岩手県盛岡市の障害者就労支援施設「幸呼来(さっこら)Japan」は、使い古した生地を細く裂いて織り込む伝統工芸『裂き織り』による商品作りに励んでいます。

材料は「盛岡さんさ踊り」で着用された着物や浴衣など。鮮やかな色彩が何色もの糸と重なり合って、カラフルで新しい織物へと誕生します。華やかなコースターやポーチといった小物も作っています。

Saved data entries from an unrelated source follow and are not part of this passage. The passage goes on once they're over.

import Mathlib
import Summits.Ventures.FusionMHD.Models.SAlphaSecondStableS15A3575Core0
import HarnessLib

/-!
# STABLE-POINT core at `((3 / 2), 143/40)`, piece 14 (`[23, 26]`): kernel-decided Taylor-model leaves ⇒ `F_14 > 0` and `amplitudeResidual (3 / 2) (143/40) F_14 F_14″ ≤ 0` on the piece ⇒ `EnergyDominatesOn` for its amplitude phase

LADDER-GRIDFUSION rung F3 («F3.BALLOON-sα-S3o2-SECOND-EDGE-HALVING-A3575»: the second-edge bracket at s = 3/2 HALVED from the stable side ([17/5, 15/4] → [17/5, 143/40]) (DIRECTOR RULING 67 (5) class / I4107 (2))); gridfusion-model-7 g10, 2026-08-28 (g8/g9 core lane).  Two `decide +kernel` calls (`OpModel.trig.pLeavesCheck`, scale
`2^60`, Taylor degree 10, 24 leaves of half-width 1/16) and the lane's soundness theorem `OpSem.trig.pos_of_pLeavesCheck`
(Literature/Analysis/ValidatedNumerics/TaylorModelZeroCert); lit-4's `energyDominatesOn_of_amplitude` (BallooningSAlphaStableSide) turns the two
sign facts into energy domination by `amplitudePhase (3 / 2) (143/40) F_14 F_14′` on the piece.  MODELLED: `s–α` model; nothing about a device.
No `native_decide`.  Citations: Freidberg 2014 §12.6.2 (12.97) [Freidberg2014]; Makino–Berz 2003 Alg. 2 [MakinoBerz2003]; Hartman 2002 XI.6.2
[Hartman2002].  Everything here is [instance data].
-/

open Literature.Analysis.ValidatedNumerics Literature.Analysis.ValidatedNumerics.PolyMP
open Literature.Analysis.ValidatedNumerics.NumericsMP Literature.Analysis.ValidatedNumerics.ExpPoly
open Literature.MathematicalPhysics.MHD.Ballooning
open Real Set

namespace Summit.Ventures.FusionMHD.Models

namespace SAlphaSecondStableS15A3575

/-- KERNEL CHECK (residual leaves of piece 14). [instance data] -/
theorem ss153575_res14_ok : OpModel.trig.pLeavesCheck ss153575Prm (2 ^ 60) (ss153575Prog Zc14 (Poly.deriv (Poly.deriv Zc14))) [] ss153575Leaves14 = true := by
  decide +kernel

/-- KERNEL CHECK (positivity leaves of piece 14). [instance data] -/
theorem ss153575_pos14_ok : OpModel.trig.pLeavesCheck ss153575Prm (2 ^ 60) (ss153575PosProg Zc14) [] ss153575Leaves14 = true := by
  decide +kernel

/-- The leaves tile `[23, 26]`. [instance data] -/
theorem ss153575_tiles14 : tiles (23 : ℚ) (ss153575Leaves14.map fun l => (l.e, l.k)) (26 : ℚ) = true := by
  decide +kernel

/-- **PIECE 14**: the phase of `F_14` dominates the `s–α` energy on `[23, 26]` at `(s, α) = ((3 / 2), 143/40)`. [instance data] -/
theorem ss153575_dominates14 :
    SAlpha.EnergyDominatesOn (3 / 2) (143 / 40) (SAlpha.amplitudePhase (3 / 2) (143 / 40) (Poly.eval Zc14) (Poly.eval (Poly.deriv Zc14)))
      (Icc (23 : ℝ) (26 : ℝ)) := by
  have h := ss153575_dominates (lf := Zc14) (x := 23) (y := 26) (by norm_num) ss153575_tiles14 ss153575_res14_ok ss153575_pos14_ok
  norm_num at h
  exact h

end SAlphaSecondStableS15A3575

end Summit.Ventures.FusionMHD.Models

裂き織りは江戸時代に古着の再利用法として全国に拡大しました。岩手県でも独自に進化してきましたが、近年は担い手が減少。作業を担当するのは15人の障害者。裂いた生地を縦糸に丁寧に端を合わせ、均一な模様を作り出します。見事な腕前と集中力です。

動画引用:【PV】幸呼来JAPAN 〜盛岡さんさ裂き織~

参考:<アングル岩手>岩手・伝統技術「裂き織り」 集中し障害者活躍 河北新報(2022年)

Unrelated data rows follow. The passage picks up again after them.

import Mathlib
import HarnessLib.Audit

/-!
# Rung C1 of the crux `EulerZoomLiouville.PowerGaugeEulerLiouville`, NO-DRIFT lane (1/3): the zero set of a `C²`
# vector field near a zero of corank one lies on a `C²` curve

Route №10 `EulerZoomLiouville` (NavierStokesRegularity), crux E = stmt-NavierStokesRegularity-19832, tenure rung C1
(exactly self-similar members), registered residue `stub_selfSimilarExtremalRest`.  Lineage ns-typeII-p2 (gen 7).
GENERIC CALCULUS (no profile, no flow): inverse-function-theorem bookkeeping for the structure of the zero set `{W = 0}` of a `C²` map `W : E → E` (a real Hilbert space) near a
zero `z₀` at which the derivative `L = DW(z₀)` has the unit vector `e` in its kernel and the «bordered» operator
`T = L + ⟪e, ·⟫ e` is invertible (equivalently: `ker L = ℝe` and `e ∉ range L` — the eigenvalue `0` of `L` is
SIMPLE).  Then (`exists_zeroCurve_of_corankOne`):

* the map `Ψ(y) = W(y) + ⟪e, y − z₀⟫ e` is a local `C²` diffeomorphism at `z₀` with `DΨ(z₀) = T`;
* `c(t) := Ψ⁻¹(t e)` is a `C²` curve through `c(0) = z₀` with `c'(0) = e`, along which `W(c(t)) ∈ ℝ e`
  (`W(c(t)) = (t − ⟪e, c(t) − z₀⟫) e`);
* EVERY zero `y` of `W` in a ball `B(z₀, ρ)` lies on the curve: `y = c(⟪e, y − z₀⟫)` with `|⟪e, y − z₀⟫| < δ`.

So near a corank-one zero the zero set is a closed subset of an embedded `C²` arc (it may be the point `z₀` alone, a
Cantor set, or a full sub-arc).  Two supplements used by consumers: `exists_subarc_of_connected_subset_zeroSet` — a
CONNECTED set of zeros through `z₀` with a second point contains a non-trivial sub-arc `c([α, β])`, `α < β`, on one
side of `z₀` (connectedness against the tubular «slab» `{t₋ < ⟪e, y − z₀⟫ < t₊}`); and
`exists_bordered_equiv_near` — the bordered operators `⟪e, ·⟫(c'(t) − DW(c(t)) e) + DW(c(t))` stay invertible for small
`t` (units are open), which is the non-degeneracy input of the drift chart at the arc points `c(t)`.

Use (files 2/3, 3/3 of the lane): the stagnation set `𝒩_W` of an in-window self-similar profile near a NON-ISOLATED
stagnation point `z₀` — there `0` is a simple eigenvalue of `DW(z₀)` (the others are `≥ 1+γ` and `≤ 2γ−1` at a bad
non-vortical node, `1+γ` and `2γ−1` at a vortical one) — lies on a `C²` arc; a backward trajectory whose cluster
set is a non-trivial continuum of nodes therefore clusters along a node ARC, along which a drift coordinate with
`|Df·W| ≤ K|W|²` exists (file 2/3), and the finite budget `∫‖W(Φ₋ₛx)‖² ds < ∞` forbids the infinitely many passages
such clustering requires (file 3/3): every vortical backward trajectory converges to ONE node — the input that
ns-typeII-p3's `eq_zero_of_driftCoordinate_of_dominatedBlock_badNodes` takes as hypothesis (i).

WHAT THIS IS NOT: not NS, not E, not rung C1 — calculus on a real Hilbert space.  References: the inverse function
theorem, `C^r` case (Mathlib `ContDiffAt.toOpenPartialHomeomorph`). [folklore]
-/

noncomputable section

open Set Filter Metric Function
open scoped Topology RealInnerProductSpace

-- flat `Theorems/<Route><Decl>…` files of one crux share the namespace of the crux (tree convention)
set_option linter.dupNamespace false

namespace Summit.NavierStokesRegularity.NavierStokesRegularity.Theorems.PowerGaugeEulerLiouville.NoDrift

variable {E : Type*} [NormedAddCommGroup E] [InnerProductSpace ℝ E]

/-- The bordering map `y ↦ ⟪e, y − z₀⟫ e` has derivative `⟪e, ·⟫ e` everywhere. [folklore] -/
theorem hasFDerivAt_inner_sub_smul (e z₀ y : E) :
    HasFDerivAt (fun y : E => (⟪e, y - z₀⟫ : ℝ) • e) ((innerSL ℝ e).smulRight e) y := by
  have h1 : HasFDerivAt (fun y : E => (⟪e, y - z₀⟫ : ℝ)) (innerSL ℝ e) y := by
    have h := (hasFDerivAt_const e y).inner ℝ ((hasFDerivAt_id y).sub_const z₀)
    refine h.congr_fderiv ?_
    ext v
    simp [fderivInnerCLM_apply]
  exact h1.smul_const e

/-- The bordering map is smooth. [folklore] -/
theorem contDiff_inner_sub_smul (e z₀ : E) {n : WithTop ℕ∞} :
    ContDiff ℝ n (fun y : E => (⟪e, y - z₀⟫ : ℝ) • e) :=
  (contDiff_const.inner ℝ (contDiff_id.sub contDiff_const)).smul contDiff_const

variable [CompleteSpace E]

/-- **THE ZERO SET NEAR A CORANK-ONE ZERO LIES ON A `C²` CURVE.**  Let `W : E → E` be `C²` on a real Hilbert space,
`W(z₀) = 0`, `e` a unit vector with `DW(z₀) e = 0`, and suppose the bordered operator `T = DW(z₀) + ⟪e, ·⟫ e` is a
linear homeomorphism.  Then there are `δ, ρ > 0` and a curve `c : ℝ → E`, `C²` on `(−δ, δ)`, with `c(0) = z₀`,
`c'(0) = e`, `W(c(t)) = (t − ⟪e, c(t) − z₀⟫) e` for `|t| < δ`, such that every zero `y ∈ B(z₀, ρ)` of `W` satisfies
`|⟪e, y − z₀⟫| < δ` and `y = c(⟪e, y − z₀⟫)`; moreover `c((−δ, δ)) ⊆ B(z₀, ρ')` can be read off continuity.
(Inverse function theorem for `Ψ(y) = W(y) + ⟪e, y − z₀⟫ e`, `c(t) = Ψ⁻¹(te)`.) [folklore] -/
theorem exists_zeroCurve_of_corankOne {W : E → E} (hW : ContDiff ℝ 2 W) {z₀ e : E} (hz₀ : W z₀ = 0)
    (he : ‖e‖ = 1) (hLe : fderiv ℝ W z₀ e = 0) (T : E ≃L[ℝ] E)
    (hT : (T : E →L[ℝ] E) = fderiv ℝ W z₀ + (innerSL ℝ e).smulRight e) :
    ∃ δ : ℝ, 0 < δ ∧ ∃ ρ : ℝ, 0 < ρ ∧ ∃ c : ℝ → E,
      ContDiffOn ℝ 2 c (Ioo (-δ) δ) ∧ c 0 = z₀ ∧ HasDerivAt c e 0 ∧
      (∀ t ∈ Ioo (-δ) δ, W (c t) = (t - ⟪e, c t - z₀⟫) • e) ∧
      (∀ t ∈ Ioo (-δ) δ, ⟪e, W (c t)⟫ + ⟪e, c t - z₀⟫ = t) ∧
      (∀ y ∈ ball z₀ ρ, W y = 0 → ⟪e, y - z₀⟫ ∈ Ioo (-δ) δ ∧ c ⟪e, y - z₀⟫ = y) := by
  -- the chart `Ψ`
  set Ψ : E → E := fun y => W y + (⟪e, y - z₀⟫ : ℝ) • e with hΨdef
  have hΨ : ContDiff ℝ 2 Ψ := hW.add (contDiff_inner_sub_smul e z₀)
  have hΨ' : HasFDerivAt Ψ (T : E →L[ℝ] E) z₀ := by
    rw [hT]
    exact ((hW.differentiable (by norm_num)) z₀).hasFDerivAt.add (hasFDerivAt_inner_sub_smul e z₀ z₀)
  have hΨz₀ : Ψ z₀ = 0 := by simp [hΨdef, hz₀]
  have h2 : (2 : WithTop ℕ∞) ≠ 0 := by norm_num
  set H := hΨ.contDiffAt.toOpenPartialHomeomorph Ψ hΨ' h2 with hHdef
  have hHcoe : (H : E → E) = Ψ := ContDiffAt.toOpenPartialHomeomorph_coe hΨ.contDiffAt hΨ' h2
  have hz₀s : z₀ ∈ H.source := ContDiffAt.mem_toOpenPartialHomeomorph_source hΨ.contDiffAt hΨ' h2
  have h0t : (0 : E) ∈ H.target := by
    have h := ContDiffAt.image_mem_toOpenPartialHomeomorph_target hΨ.contDiffAt hΨ' h2
    rwa [hΨz₀] at h
  have hsymm0 : H.symm 0 = z₀ := by
    have h := H.left_inv hz₀s
    rwa [hHcoe, hΨz₀] at h
  -- `H.symm` is `C²` near `0` and has derivative `T⁻¹` at `0`
  have hsymmC : ContDiffAt ℝ 2 H.symm 0 := by
    refine H.contDiffAt_symm (f₀' := T) h0t ?_ ?_
    · rw [hsymm0, hHcoe]; exact hΨ'
    · rw [hsymm0, hHcoe]; exact hΨ.contDiffAt
  have hsymmD : HasFDerivAt H.symm (T.symm : E →L[ℝ] E) 0 := by
    refine H.hasFDerivAt_symm h0t ?_
    rw [hsymm0, hHcoe]; exact hΨ'
  obtain ⟨u, hu, hCu⟩ : ∃ u ∈ 𝓝 (0 : E), ContDiffOn ℝ 2 H.symm u := by
    obtain ⟨u, hu, -, hCu⟩ := hsymmC.contDiffWithinAt.contDiffOn (m := 2) le_rfl (by simp)
    rw [insert_eq_of_mem (mem_univ _), nhdsWithin_univ] at hu
    exact ⟨u, hu, hCu⟩
  obtain ⟨δ, hδ, hδu⟩ : ∃ δ : ℝ, 0 < δ ∧ ball (0 : E) δ ⊆ u ∩ H.target := by
    have h : u ∩ H.target ∈ 𝓝 (0 : E) := inter_mem hu (H.open_target.mem_nhds h0t)
    obtain ⟨δ, hδ, hsub⟩ := Metric.mem_nhds_iff.1 h
    exact ⟨δ, hδ, hsub⟩
  obtain ⟨ρ₁, hρ₁, hρ₁s⟩ : ∃ ρ₁ : ℝ, 0 < ρ₁ ∧ ball z₀ ρ₁ ⊆ H.source :=
    Metric.mem_nhds_iff.1 (H.open_source.mem_nhds hz₀s)
  -- the curve
  set c : ℝ → E := fun t => H.symm (t • e) with hcdef
  have hte : ∀ t : ℝ, t ∈ Ioo (-δ) δ → t • e ∈ ball (0 : E) δ := by
    intro t ht
    rw [mem_ball, dist_zero_right, norm_smul, he, mul_one, Real.norm_eq_abs, abs_lt]
    exact ht
  have hWc : ∀ t ∈ Ioo (-δ) δ, W (c t) = (t - ⟪e, c t - z₀⟫) • e := by
    intro t ht
    have htt : t • e ∈ H.target := (hδu (hte t ht)).2
    have h := H.right_inv htt
    rw [hHcoe] at h
    -- `Ψ (c t) = t • e`
    have h' : W (c t) + (⟪e, c t - z₀⟫ : ℝ) • e = t • e := h
    rw [sub_smul]
    exact eq_sub_of_add_eq h'
  refine ⟨δ, hδ, min ρ₁ δ, lt_min hρ₁ hδ, c, ?_, ?_, ?_, hWc, ?_, ?_⟩
  · -- `C²` on `(−δ, δ)`
    have hlin : ContDiff ℝ 2 (fun t : ℝ => t • e) := contDiff_id.smul contDiff_const
    refine (hCu.comp hlin.contDiffOn ?_)
    intro t ht
    exact (hδu (hte t ht)).1
  · -- `c 0 = z₀`
    simp [hcdef, hsymm0]
  · -- `c'(0) = e`
    have h1 : HasDerivAt (fun t : ℝ => t • e) e 0 := by
      simpa using (hasDerivAt_id (0 : ℝ)).smul_const e
    have h2' : HasFDerivAt H.symm (T.symm : E →L[ℝ] E) ((fun t : ℝ => t • e) 0) := by simpa using hsymmD
    have h3 := h2'.comp_hasDerivAt (0 : ℝ) h1
    have hTe : T e = e := by
      have : (T : E →L[ℝ] E) e = e := by
        rw [hT]
        simp [hLe, he]
      exact this
    have hTse : T.symm e = e := by
      rw [ContinuousLinearEquiv.symm_apply_eq]; exact hTe.symm
    have h4 : (T.symm : E →L[ℝ] E) e = e := hTse
    simpa [hcdef, Function.comp_def, h4] using h3
  · -- the parameter is recovered by `⟪e, Ψ(·)⟫`
    intro t ht
    rw [hWc t ht, inner_smul_right, real_inner_self_eq_norm_sq, he]
    ring
  · -- zeros in `B(z₀, ρ)` lie on the curve
    intro y hy hWy
    have hys : y ∈ H.source := hρ₁s (ball_subset_ball (min_le_left _ _) hy)
    have hin : |(⟪e, y - z₀⟫ : ℝ)| < δ := by
      have h1 : |(⟪e, y - z₀⟫ : ℝ)| ≤ ‖e‖ * ‖y - z₀‖ := abs_real_inner_le_norm e (y - z₀)
      rw [he, one_mul] at h1
      have h2 : ‖y - z₀‖ < δ := by
        have := ball_subset_ball (min_le_right ρ₁ δ) hy
        rwa [mem_ball, dist_eq_norm] at this
      exact lt_of_le_of_lt h1 h2
    refine ⟨abs_lt.1 hin, ?_⟩
    have hΨy : Ψ y = (⟪e, y - z₀⟫ : ℝ) • e := by simp [hΨdef, hWy]
    have h := H.left_inv hys
    rw [hHcoe, hΨy] at h
    exact h


/-! ### Supplement 1: a connected set of zeros through `z₀` contains a sub-arc -/

omit [CompleteSpace E] in
/-- **A CONNECTED SET OF ZEROS THROUGH A CORANK-ONE ZERO CONTAINS A SUB-ARC.**  In the situation of
`exists_zeroCurve_of_corankOne` (only its conclusions are assumed: `c(0) = z₀`, `c` continuous at `0`, and every
zero in `B(z₀, ρ)` is `c(⟪e, y − z₀⟫)` with `|⟪e, y − z₀⟫| < δ`), let `Z` be a preconnected set of zeros of `W`
containing `z₀` and some other point.  Then for every `ε > 0` there is a non-trivial parameter interval
`[α, β] ⊆ (−ε, ε)`, `α < β`, with `c([α, β]) ⊆ Z` (on one side of `z₀`).  Proof: if parameters `t₋ < 0 < t₊`
with `c(t±) ∉ Z` existed arbitrarily close to `0`, the open slab `{‖y − z₀‖ < ρ/2, t₋ < ⟪e, y − z₀⟫ < t₊}` would
contain `z₀` and have no point of `Z` on its frontier, so it would contain the preconnected `Z` — for slabs
thinner than `|⟪e, z₁ − z₀⟫|` this loses the second point `z₁`. [folklore] -/
theorem exists_subarc_of_isPreconnected_subset_zeroSet {W : E → E} {z₀ e : E} {δ ρ : ℝ} (hρ : 0 < ρ)
    {c : ℝ → E} (hc0 : c 0 = z₀) (hcont : ContinuousAt c 0)
    (hzero : ∀ y ∈ ball z₀ ρ, W y = 0 → ⟪e, y - z₀⟫ ∈ Ioo (-δ) δ ∧ c ⟪e, y - z₀⟫ = y)
    {Z : Set E} (hZ : IsPreconnected Z) (hZW : ∀ z ∈ Z, W z = 0) (hz₀ : z₀ ∈ Z) {z₁ : E} (hz₁ : z₁ ∈ Z)
    (hne : z₁ ≠ z₀) {ε : ℝ} (hε : 0 < ε) :
    ∃ α β : ℝ, α < β ∧ Icc α β ⊆ Ioo (-ε) ε ∧ ∀ t ∈ Icc α β, c t ∈ Z := by
  -- the parameter map
  set P : E → ℝ := fun y => ⟪e, y - z₀⟫ with hP
  have hPc : Continuous P := continuous_const.inner (continuous_id.sub continuous_const)
  -- `ε₁`: parameters below `ε₁` give points of the curve in `B(z₀, ρ/2)`
  obtain ⟨ε₁, hε₁, hε₁ε, hε₁c⟩ : ∃ ε₁ : ℝ, 0 < ε₁ ∧ ε₁ ≤ ε ∧ ∀ t : ℝ, |t| < ε₁ → ‖c t - z₀‖ < ρ / 2 := by
    have h : ∀ᶠ t in 𝓝 (0 : ℝ), ‖c t - z₀‖ < ρ / 2 := by
      have h1 : Tendsto (fun t => ‖c t - z₀‖) (𝓝 0) (𝓝 ‖c 0 - z₀‖) :=
        ((hcont.sub continuousAt_const).norm).tendsto
      rw [hc0, sub_self, norm_zero] at h1
      exact h1.eventually (gt_mem_nhds (by positivity))
    obtain ⟨ε₂, hε₂, hball⟩ := Metric.eventually_nhds_iff.1 h
    refine ⟨min ε₂ ε, lt_min hε₂ hε, min_le_right _ _, fun t ht => hball ?_⟩
    rw [dist_zero_right, Real.norm_eq_abs]
    exact lt_of_lt_of_le ht (min_le_left _ _)
  -- the threshold `t*`
  obtain ⟨tstar, htstar, htstarε₁, hlost⟩ : ∃ tstar : ℝ, 0 < tstar ∧ tstar ≤ ε₁ ∧
      ∀ tp tm : ℝ, tm < 0 → 0 < tp → tp < tstar → -tstar < tm →
        ¬ (‖z₁ - z₀‖ < ρ / 2 ∧ tm < P z₁ ∧ P z₁ < tp) := by
    by_cases h1 : ‖z₁ - z₀‖ < ρ / 2
    · -- `z₁` is a zero in the ball: `z₁ = c (P z₁)` with `P z₁ ≠ 0`
      have hz₁b : z₁ ∈ ball z₀ ρ := by
        rw [mem_ball, dist_eq_norm]; linarith
      have hPz₁ : P z₁ ≠ 0 := by
        intro h0
        have h := (hzero z₁ hz₁b (hZW z₁ hz₁)).2
        rw [show (⟪e, z₁ - z₀⟫ : ℝ) = P z₁ from rfl, h0, hc0] at h
        exact hne h.symm
      refine ⟨min ε₁ |P z₁|, lt_min hε₁ (abs_pos.2 hPz₁), min_le_left _ _, ?_⟩
      rintro tp tm htm htp htp' htm' ⟨-, h2, h3⟩
      have h4 : |P z₁| < min ε₁ |P z₁| := by
        rw [abs_lt]; constructor <;> linarith
      exact absurd (lt_of_lt_of_le h4 (min_le_right _ _)) (lt_irrefl _)
    · exact ⟨ε₁, hε₁, le_rfl, fun tp tm _ _ _ _ h => h1 h.1⟩
  -- the slab argument: parameters `tm < 0 < tp` near `0` off `Z` force `Z` into the slab
  have hslab : ∀ tp tm : ℝ, tm < 0 → 0 < tp → tp < tstar → -tstar < tm → c tp ∉ Z → c tm ∉ Z → False := by
    intro tp tm htm htp htp' htm' hcp hcm
    set G : Set E := {y | ‖y - z₀‖ < ρ / 2 ∧ tm < P y ∧ P y < tp} with hG
    have hGo : IsOpen G := by
      refine (isOpen_lt (continuous_id.sub continuous_const).norm continuous_const).inter ?_
      exact (isOpen_lt continuous_const hPc).inter (isOpen_lt hPc continuous_const)
    -- every point of `Z` in the closure of `G` lies in `G`
    have hkey : ∀ z ∈ Z, ‖z - z₀‖ ≤ ρ / 2 → tm ≤ P z → P z ≤ tp → z ∈ G := by
      intro z hz h1 h2 h3
      have hzb : z ∈ ball z₀ ρ := by rw [mem_ball, dist_eq_norm]; linarith
      obtain ⟨-, hcz⟩ := hzero z hzb (hZW z hz)
      change c (P z) = z at hcz
      have h2' : tm < P z := by
        rcases eq_or_lt_of_le h2 with h | h
        · exact absurd (by rw [h, hcz]; exact hz) hcm
        · exact h
      have h3' : P z < tp := by
        rcases eq_or_lt_of_le h3 with h | h
        · exact absurd (by rw [← h, hcz]; exact hz) hcp
        · exact h
      have hPz : |P z| < ε₁ := by
        rw [abs_lt]; constructor <;> linarith
      have h4 := hε₁c (P z) hPz
      rw [hcz] at h4
      exact ⟨h4, h2', h3'⟩
    -- `Z ⊆ G ∪ (closure G)ᶜ`
    have hsub : Z ⊆ G ∪ (closure G)ᶜ := by
      intro z hz
      by_cases hzc : z ∈ closure G
      · left
        -- closure of `G` is contained in the non-strict slab
        have hcl : closure G ⊆ {y | ‖y - z₀‖ ≤ ρ / 2 ∧ tm ≤ P y ∧ P y ≤ tp} := by
          refine closure_minimal (fun y hy => ⟨hy.1.le, hy.2.1.le, hy.2.2.le⟩) ?_
          refine (isClosed_le (continuous_id.sub continuous_const).norm continuous_const).inter ?_
          exact (isClosed_le continuous_const hPc).inter (isClosed_le hPc continuous_const)
        obtain ⟨h1, h2, h3⟩ := hcl hzc
        exact hkey z hz h1 h2 h3
      · right; exact hzc
    have hz₀G : z₀ ∈ G := by
      refine ⟨by simp [hρ], ?_, ?_⟩ <;> simp [hP, htm, htp]
    have hZG : Z ⊆ G := hZ.subset_left_of_subset_union hGo isClosed_closure.isOpen_compl
      (disjoint_compl_right.mono_right (compl_subset_compl.2 subset_closure)) hsub ⟨z₀, hz₀, hz₀G⟩
    have h := hZG hz₁
    exact hlost tp tm htm htp htp' htm' ⟨h.1, h.2.1, h.2.2⟩
  -- hence one side of `z₀` is entirely in `Z` below `t*`
  have hside : (∀ t : ℝ, 0 < t → t < tstar → c t ∈ Z) ∨ (∀ t : ℝ, -tstar < t → t < 0 → c t ∈ Z) := by
    by_contra h
    rw [not_or] at h
    obtain ⟨h1, h2⟩ := h
    push Not at h1 h2
    obtain ⟨tp, htp, htp', hcp⟩ := h1
    obtain ⟨tm, htm', htm, hcm⟩ := h2
    exact hslab tp tm htm htp htp' htm' hcp hcm
  rcases hside with h | h
  · refine ⟨tstar / 4, tstar / 2, by linarith, fun t ht => ⟨?_, ?_⟩, fun t ht => h t ?_ ?_⟩
    · linarith [ht.1]
    · linarith [ht.2]
    · linarith [ht.1]
    · linarith [ht.2]
  · refine ⟨-(tstar / 2), -(tstar / 4), by linarith, fun t ht => ⟨?_, ?_⟩, fun t ht => h t ?_ ?_⟩
    · linarith [ht.1]
    · linarith [ht.2]
    · linarith [ht.1]
    · linarith [ht.2]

6月11日(土)には、いわて県民情報交流センター アイーナにて行われたいわて男女共同参画フェスティバルにて、障害者の働く場所づくりと、地域の伝統技術の継承に尽力し、地域の活性化に貢献するなど女性活躍の模範となったとして、令和4年度いわて男女共同参画社会づくり表彰にてチャレンジ表彰(環境生活部長表彰)を受けました。

参照:https://saccora-japan.com/archives/670

参考サイト

オンラインショップはこちらのリンクから入れます!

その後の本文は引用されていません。